I wish someone would ask how I make such great scrambled eggs. I love my scrambled eggs, and wish people shared my appreciation for them to the point where they asked how I do it.

Nobody wants to know how you make scrambled eggs

But they don’t. Even if they like them, they seldom ask how they're made.

So I wouldn’t put “How do you make such great scrambled eggs?” at the top of the questions people frequently ask me, no matter how much I wish it was true.

Yet so many companies put the equivalent of my scrambled egg queries at the top of their FAQ page.

When was your company formed?” “What is your operating philosophy?” “What makes your product so wonderful?

People don’t really ask these questions. I know you wish they did, but they don’t.

They want to know what your shipping policies are. They want to know your hours and locations. They want to know if your widget will fit with their thingamabob.

They don’t care how you decided on your company name. Sorry. At least not most of them.

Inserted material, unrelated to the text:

end Summit.QuantumFields.YangMills.Theorems.Prop7CentreBiharmonicDirichlet

end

So feel free to put up all the pages you want about your company, sharing everything you wish people wanted to know. Write the whole history of how your great great grandfather started the company on the corner of Main and Elm with money he raised by selling his wooden leg. Scribe a small epic on how that the particular shade of cornflower blue in your logo was inspired by a cache of eggs found by your daughter on a nature hike when she was three... Just don’t put them in your FAQs.

FAQs are powerful tools, and an excellent destination for your customers. They can save users time and energy when looking for answers on your site. They can improve search engine traffic by providing information, phrased in the form a question (which may be more likely to match their search query). To harness that power, you first need to be honest with yourself about what people ask. How do you determine that?

Don’t ask the CEO. Ask The People.

  • Check and see which questions are repeatedly asked through your "Contact Us" form
  • Conduct a survey of your customers
  • Ask your sales people what comes up when talking to potential and existing customers alike
  • Ask the receptionist what people ask most often when they call in (do not put “Is Tony available?” on your FAQs page)

In short, defer to real questions asked by people outside your organization, not the ones you think they should or might ask. Only then will your FAQs finally be frequently asked.

What’s the most ridiculous FAQ you’ve ever seen? What sites have the best FAQs you’ve noticed?